#### EXERCISE DESCRIPTION:
From the entries below, output the line with "(complexPointsCompl ((baseChangeHom σ).obj" and each following line up to and including the line with "-- the complex", exactly as written.

#### STUDY MATERIAL:
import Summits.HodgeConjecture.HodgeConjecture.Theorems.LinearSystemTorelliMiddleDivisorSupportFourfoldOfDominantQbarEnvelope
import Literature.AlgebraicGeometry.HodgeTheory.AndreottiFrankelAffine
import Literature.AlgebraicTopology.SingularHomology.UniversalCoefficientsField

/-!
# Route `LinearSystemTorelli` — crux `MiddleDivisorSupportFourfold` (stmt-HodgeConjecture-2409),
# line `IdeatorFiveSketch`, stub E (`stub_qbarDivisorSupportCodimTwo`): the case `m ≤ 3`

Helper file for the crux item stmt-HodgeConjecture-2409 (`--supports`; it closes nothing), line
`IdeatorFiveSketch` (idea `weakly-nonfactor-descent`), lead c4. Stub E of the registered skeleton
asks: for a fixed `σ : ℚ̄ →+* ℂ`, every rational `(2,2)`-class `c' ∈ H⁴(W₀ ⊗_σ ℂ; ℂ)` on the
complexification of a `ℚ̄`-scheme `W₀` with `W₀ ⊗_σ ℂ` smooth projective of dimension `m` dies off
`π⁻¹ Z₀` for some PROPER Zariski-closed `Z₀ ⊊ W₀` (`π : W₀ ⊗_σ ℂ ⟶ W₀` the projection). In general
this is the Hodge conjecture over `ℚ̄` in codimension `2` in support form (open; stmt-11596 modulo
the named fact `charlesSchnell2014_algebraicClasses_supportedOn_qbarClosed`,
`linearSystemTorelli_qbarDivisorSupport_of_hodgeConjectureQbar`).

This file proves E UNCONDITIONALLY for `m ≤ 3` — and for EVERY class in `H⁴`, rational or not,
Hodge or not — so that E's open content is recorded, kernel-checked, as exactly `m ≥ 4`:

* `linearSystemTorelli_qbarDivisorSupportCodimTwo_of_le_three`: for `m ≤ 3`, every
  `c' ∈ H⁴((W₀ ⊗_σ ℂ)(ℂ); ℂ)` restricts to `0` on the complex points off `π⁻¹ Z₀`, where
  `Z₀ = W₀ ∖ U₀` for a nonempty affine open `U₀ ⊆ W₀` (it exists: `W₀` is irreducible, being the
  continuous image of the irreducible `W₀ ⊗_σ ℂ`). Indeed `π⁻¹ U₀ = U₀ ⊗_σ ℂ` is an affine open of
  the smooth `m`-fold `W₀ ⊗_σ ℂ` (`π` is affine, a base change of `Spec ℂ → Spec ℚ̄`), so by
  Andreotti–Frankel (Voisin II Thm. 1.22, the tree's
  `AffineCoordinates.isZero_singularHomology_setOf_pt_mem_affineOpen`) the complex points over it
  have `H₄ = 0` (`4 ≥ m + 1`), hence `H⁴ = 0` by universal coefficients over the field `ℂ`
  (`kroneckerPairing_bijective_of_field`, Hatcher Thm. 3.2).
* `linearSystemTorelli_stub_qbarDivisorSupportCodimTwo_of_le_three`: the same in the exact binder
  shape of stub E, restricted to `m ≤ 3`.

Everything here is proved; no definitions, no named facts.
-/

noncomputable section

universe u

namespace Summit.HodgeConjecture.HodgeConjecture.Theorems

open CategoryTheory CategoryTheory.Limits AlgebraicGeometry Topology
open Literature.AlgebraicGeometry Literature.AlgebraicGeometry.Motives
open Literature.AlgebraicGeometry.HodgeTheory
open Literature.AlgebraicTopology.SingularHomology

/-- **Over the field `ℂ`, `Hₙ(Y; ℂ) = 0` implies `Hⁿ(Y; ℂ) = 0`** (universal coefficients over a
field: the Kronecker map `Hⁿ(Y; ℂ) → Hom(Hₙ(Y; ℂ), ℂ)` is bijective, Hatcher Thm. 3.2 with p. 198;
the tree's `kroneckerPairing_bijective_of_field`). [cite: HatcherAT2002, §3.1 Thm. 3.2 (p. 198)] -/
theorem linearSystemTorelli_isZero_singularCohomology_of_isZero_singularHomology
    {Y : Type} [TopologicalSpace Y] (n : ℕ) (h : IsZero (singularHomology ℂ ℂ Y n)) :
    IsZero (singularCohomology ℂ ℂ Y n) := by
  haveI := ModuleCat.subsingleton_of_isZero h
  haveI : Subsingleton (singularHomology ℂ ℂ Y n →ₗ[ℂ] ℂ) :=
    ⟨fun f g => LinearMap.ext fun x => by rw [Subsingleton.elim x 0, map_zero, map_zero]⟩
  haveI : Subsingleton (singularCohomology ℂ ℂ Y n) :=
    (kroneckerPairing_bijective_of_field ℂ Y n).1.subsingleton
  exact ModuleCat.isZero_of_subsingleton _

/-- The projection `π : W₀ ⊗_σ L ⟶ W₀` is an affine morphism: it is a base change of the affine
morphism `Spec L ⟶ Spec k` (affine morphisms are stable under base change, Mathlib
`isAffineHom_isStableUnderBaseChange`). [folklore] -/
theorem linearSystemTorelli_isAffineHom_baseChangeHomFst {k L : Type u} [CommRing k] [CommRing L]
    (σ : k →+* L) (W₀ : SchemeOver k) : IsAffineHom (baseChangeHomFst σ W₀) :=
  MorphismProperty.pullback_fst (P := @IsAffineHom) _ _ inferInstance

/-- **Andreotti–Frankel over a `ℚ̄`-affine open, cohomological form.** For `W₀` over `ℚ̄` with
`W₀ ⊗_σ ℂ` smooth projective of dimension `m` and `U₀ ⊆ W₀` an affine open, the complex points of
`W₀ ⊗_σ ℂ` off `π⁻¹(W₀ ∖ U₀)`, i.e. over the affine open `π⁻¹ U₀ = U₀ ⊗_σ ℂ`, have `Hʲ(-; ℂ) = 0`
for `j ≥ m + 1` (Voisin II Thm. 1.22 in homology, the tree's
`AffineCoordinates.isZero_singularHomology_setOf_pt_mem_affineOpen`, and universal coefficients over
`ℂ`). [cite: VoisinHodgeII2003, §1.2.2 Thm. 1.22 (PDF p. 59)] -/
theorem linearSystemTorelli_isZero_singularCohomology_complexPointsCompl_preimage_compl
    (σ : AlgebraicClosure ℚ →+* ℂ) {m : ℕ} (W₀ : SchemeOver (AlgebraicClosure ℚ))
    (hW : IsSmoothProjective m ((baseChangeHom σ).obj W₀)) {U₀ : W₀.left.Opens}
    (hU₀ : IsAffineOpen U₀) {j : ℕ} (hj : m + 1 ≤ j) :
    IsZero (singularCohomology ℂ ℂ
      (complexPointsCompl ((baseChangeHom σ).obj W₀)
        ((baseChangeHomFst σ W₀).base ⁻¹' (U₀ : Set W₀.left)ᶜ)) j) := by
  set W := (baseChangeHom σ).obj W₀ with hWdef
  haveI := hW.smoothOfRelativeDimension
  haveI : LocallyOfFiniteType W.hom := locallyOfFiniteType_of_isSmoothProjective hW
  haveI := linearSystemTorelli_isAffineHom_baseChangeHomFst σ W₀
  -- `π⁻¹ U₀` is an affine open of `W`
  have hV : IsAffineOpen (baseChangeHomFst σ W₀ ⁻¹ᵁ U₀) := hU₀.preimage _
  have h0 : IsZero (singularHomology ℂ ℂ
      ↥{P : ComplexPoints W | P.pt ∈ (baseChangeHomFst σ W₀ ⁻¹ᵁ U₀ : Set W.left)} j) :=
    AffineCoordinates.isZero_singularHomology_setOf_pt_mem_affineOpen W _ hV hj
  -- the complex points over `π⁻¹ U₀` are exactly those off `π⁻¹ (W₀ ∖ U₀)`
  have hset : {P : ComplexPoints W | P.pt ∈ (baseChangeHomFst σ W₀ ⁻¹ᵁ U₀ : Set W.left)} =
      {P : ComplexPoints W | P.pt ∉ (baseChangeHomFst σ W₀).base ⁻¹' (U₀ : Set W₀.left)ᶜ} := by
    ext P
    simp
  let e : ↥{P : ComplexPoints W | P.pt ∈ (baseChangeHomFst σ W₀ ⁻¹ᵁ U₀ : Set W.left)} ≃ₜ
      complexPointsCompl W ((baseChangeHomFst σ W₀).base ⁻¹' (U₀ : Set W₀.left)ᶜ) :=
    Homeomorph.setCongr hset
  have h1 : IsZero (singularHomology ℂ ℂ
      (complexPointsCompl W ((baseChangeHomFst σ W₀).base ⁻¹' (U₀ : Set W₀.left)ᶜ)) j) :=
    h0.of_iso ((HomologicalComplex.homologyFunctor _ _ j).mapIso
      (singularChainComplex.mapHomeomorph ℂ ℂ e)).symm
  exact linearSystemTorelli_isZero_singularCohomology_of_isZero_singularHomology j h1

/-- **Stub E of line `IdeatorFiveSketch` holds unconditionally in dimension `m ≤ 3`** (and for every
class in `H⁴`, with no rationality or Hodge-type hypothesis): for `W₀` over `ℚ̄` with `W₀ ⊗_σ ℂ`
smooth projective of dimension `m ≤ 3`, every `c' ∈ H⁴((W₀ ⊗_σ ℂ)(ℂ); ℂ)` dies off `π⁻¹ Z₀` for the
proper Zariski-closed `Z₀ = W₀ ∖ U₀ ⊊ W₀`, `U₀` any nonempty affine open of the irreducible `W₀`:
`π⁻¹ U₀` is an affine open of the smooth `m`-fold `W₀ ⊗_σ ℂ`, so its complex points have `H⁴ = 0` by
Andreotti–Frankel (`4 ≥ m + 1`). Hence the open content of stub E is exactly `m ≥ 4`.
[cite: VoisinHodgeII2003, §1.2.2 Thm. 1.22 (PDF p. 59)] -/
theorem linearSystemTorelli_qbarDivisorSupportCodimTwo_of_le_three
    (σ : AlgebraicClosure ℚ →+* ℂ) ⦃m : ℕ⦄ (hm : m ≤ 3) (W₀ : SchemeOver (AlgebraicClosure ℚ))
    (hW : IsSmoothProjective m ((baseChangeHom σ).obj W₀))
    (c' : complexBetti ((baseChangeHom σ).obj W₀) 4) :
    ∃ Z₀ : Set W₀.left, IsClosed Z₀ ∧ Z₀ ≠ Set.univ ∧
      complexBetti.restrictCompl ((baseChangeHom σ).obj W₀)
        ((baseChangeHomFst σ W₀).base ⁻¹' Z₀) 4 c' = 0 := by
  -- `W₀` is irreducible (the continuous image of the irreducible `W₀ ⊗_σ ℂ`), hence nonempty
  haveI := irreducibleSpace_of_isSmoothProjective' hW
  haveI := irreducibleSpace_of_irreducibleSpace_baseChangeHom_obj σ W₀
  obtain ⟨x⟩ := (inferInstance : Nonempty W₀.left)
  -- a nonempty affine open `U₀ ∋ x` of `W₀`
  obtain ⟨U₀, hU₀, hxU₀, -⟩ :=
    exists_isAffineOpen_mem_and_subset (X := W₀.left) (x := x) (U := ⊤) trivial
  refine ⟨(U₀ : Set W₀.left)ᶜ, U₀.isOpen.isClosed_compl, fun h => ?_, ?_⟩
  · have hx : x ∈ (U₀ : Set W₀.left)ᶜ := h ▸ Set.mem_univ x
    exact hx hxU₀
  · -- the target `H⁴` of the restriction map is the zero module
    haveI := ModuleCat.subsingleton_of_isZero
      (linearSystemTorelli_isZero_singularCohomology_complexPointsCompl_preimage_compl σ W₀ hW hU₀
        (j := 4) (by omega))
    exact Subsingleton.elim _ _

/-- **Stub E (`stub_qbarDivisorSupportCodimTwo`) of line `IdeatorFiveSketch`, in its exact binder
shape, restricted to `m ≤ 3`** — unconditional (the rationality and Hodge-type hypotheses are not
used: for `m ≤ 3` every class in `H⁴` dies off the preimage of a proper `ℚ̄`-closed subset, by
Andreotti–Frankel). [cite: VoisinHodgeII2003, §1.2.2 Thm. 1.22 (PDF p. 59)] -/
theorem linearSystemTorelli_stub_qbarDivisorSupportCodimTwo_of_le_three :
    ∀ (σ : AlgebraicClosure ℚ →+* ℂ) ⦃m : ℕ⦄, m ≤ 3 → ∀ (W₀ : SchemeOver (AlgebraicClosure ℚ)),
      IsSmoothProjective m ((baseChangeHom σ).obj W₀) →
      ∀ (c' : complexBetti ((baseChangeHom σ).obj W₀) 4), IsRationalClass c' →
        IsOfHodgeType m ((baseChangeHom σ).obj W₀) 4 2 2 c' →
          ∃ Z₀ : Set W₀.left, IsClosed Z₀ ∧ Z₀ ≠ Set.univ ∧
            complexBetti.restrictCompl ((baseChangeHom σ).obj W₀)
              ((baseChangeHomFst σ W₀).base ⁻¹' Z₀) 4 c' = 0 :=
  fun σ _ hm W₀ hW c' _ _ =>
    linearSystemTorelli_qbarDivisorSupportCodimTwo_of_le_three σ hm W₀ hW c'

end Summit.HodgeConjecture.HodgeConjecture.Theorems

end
...
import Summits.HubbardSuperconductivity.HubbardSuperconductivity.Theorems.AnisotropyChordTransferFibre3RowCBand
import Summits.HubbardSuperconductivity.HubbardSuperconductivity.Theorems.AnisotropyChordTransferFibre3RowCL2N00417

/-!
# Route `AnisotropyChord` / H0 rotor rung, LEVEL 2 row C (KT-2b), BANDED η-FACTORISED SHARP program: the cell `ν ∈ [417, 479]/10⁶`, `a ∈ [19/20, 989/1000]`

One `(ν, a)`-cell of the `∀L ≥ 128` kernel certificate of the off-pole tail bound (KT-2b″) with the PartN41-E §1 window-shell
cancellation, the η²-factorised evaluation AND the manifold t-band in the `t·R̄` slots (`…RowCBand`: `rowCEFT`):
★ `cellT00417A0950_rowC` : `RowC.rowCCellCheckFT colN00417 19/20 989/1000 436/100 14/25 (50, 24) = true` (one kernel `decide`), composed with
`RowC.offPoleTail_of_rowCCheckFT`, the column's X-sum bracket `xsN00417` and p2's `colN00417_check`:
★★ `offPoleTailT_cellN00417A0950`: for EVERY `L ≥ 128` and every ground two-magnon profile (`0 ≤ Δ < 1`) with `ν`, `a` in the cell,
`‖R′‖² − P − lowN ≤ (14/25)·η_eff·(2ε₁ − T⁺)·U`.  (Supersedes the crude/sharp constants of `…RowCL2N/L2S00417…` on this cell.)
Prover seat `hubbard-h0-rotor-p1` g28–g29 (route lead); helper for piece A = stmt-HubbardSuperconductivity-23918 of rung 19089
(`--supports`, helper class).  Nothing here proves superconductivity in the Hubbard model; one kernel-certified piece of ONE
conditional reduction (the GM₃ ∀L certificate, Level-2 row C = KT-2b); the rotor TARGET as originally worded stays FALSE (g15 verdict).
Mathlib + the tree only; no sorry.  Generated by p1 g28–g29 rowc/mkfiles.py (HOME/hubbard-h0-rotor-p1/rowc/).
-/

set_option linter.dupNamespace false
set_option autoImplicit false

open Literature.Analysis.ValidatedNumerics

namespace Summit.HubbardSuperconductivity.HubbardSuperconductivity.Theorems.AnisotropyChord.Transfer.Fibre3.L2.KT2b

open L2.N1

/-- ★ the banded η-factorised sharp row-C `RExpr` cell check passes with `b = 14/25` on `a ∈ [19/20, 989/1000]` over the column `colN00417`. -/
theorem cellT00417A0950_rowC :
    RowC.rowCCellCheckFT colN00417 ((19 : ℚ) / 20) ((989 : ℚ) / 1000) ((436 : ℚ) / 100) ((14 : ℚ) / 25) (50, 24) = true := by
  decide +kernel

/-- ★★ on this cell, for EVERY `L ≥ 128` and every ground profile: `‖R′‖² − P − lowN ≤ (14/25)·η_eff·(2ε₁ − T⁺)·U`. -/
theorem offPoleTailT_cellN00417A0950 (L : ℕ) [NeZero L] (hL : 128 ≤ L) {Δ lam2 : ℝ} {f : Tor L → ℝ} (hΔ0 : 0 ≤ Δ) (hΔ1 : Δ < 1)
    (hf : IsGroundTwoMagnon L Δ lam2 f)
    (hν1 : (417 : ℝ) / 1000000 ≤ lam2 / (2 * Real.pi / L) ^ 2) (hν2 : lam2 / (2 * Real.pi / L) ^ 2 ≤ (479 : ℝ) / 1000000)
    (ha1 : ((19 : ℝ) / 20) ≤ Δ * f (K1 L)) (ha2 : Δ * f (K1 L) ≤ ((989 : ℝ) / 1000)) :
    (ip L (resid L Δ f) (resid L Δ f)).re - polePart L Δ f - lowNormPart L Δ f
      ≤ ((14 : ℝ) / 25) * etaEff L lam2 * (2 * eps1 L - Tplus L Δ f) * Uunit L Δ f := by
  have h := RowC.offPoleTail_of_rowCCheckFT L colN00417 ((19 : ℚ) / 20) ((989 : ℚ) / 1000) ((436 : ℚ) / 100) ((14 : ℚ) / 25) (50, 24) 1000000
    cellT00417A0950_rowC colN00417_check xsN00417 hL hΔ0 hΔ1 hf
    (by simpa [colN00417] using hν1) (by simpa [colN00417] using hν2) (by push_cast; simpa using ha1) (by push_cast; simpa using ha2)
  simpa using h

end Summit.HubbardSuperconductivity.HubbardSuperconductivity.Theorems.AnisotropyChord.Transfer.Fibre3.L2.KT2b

#### TASK RESULT:
      (complexPointsCompl ((baseChangeHom σ).obj W₀)
        ((baseChangeHomFst σ W₀).base ⁻¹' (U₀ : Set W₀.left)ᶜ)) j) := by
  set W := (baseChangeHom σ).obj W₀ with hWdef
  haveI := hW.smoothOfRelativeDimension
  haveI : LocallyOfFiniteType W.hom := locallyOfFiniteType_of_isSmoothProjective hW
  haveI := linearSystemTorelli_isAffineHom_baseChangeHomFst σ W₀
  -- `π⁻¹ U₀` is an affine open of `W`
  have hV : IsAffineOpen (baseChangeHomFst σ W₀ ⁻¹ᵁ U₀) := hU₀.preimage _
  have h0 : IsZero (singularHomology ℂ ℂ
      ↥{P : ComplexPoints W | P.pt ∈ (baseChangeHomFst σ W₀ ⁻¹ᵁ U₀ : Set W.left)} j) :=
    AffineCoordinates.isZero_singularHomology_setOf_pt_mem_affineOpen W _ hV hj
  -- the complex points over `π⁻¹ U₀` are exactly those off `π⁻¹ (W₀ ∖ U₀)`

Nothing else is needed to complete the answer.